-- DATA FOR PROCESSING follows --

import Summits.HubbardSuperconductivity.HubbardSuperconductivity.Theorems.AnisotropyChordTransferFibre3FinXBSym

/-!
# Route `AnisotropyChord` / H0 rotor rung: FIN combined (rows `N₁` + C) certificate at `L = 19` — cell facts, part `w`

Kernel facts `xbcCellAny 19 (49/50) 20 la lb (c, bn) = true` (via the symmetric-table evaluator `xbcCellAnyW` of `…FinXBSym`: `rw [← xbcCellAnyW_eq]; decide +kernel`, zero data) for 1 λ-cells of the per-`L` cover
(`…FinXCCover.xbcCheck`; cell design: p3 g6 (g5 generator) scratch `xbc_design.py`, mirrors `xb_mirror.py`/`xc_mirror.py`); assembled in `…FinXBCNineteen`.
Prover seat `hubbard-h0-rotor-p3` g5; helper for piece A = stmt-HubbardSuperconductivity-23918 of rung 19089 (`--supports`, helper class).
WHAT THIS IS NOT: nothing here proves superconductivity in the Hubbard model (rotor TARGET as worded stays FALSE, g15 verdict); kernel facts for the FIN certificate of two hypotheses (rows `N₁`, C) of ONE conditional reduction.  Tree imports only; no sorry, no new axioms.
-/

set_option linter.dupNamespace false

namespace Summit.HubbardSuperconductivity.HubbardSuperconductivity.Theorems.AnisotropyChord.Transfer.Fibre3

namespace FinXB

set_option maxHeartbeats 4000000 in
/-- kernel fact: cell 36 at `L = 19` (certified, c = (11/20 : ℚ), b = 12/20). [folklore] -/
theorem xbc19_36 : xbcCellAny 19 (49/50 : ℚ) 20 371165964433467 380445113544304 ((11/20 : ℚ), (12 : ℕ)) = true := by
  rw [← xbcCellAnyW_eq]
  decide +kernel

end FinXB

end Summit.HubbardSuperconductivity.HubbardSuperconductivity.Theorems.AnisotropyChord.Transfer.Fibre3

-- DATA FOR PROCESSING concluded --

## AIM OF THE EXERCISE
Your output is to be the lines of the listing, exact and complete, starting at the first and ending with the line that contains "19 (49/50) 20".

## YOUR SOLUTION
import Summits.HubbardSuperconductivity.HubbardSuperconductivity.Theorems.AnisotropyChordTransferFibre3FinXBSym

/-!
# Route `AnisotropyChord` / H0 rotor rung: FIN combined (rows `N₁` + C) certificate at `L = 19` — cell facts, part `w`

Kernel facts `xbcCellAny 19 (49/50) 20 la lb (c, bn) = true` (via the symmetric-table evaluator `xbcCellAnyW` of `…FinXBSym`: `rw [← xbcCellAnyW_eq]; decide +kernel`, zero data) for 1 λ-cells of the per-`L` cover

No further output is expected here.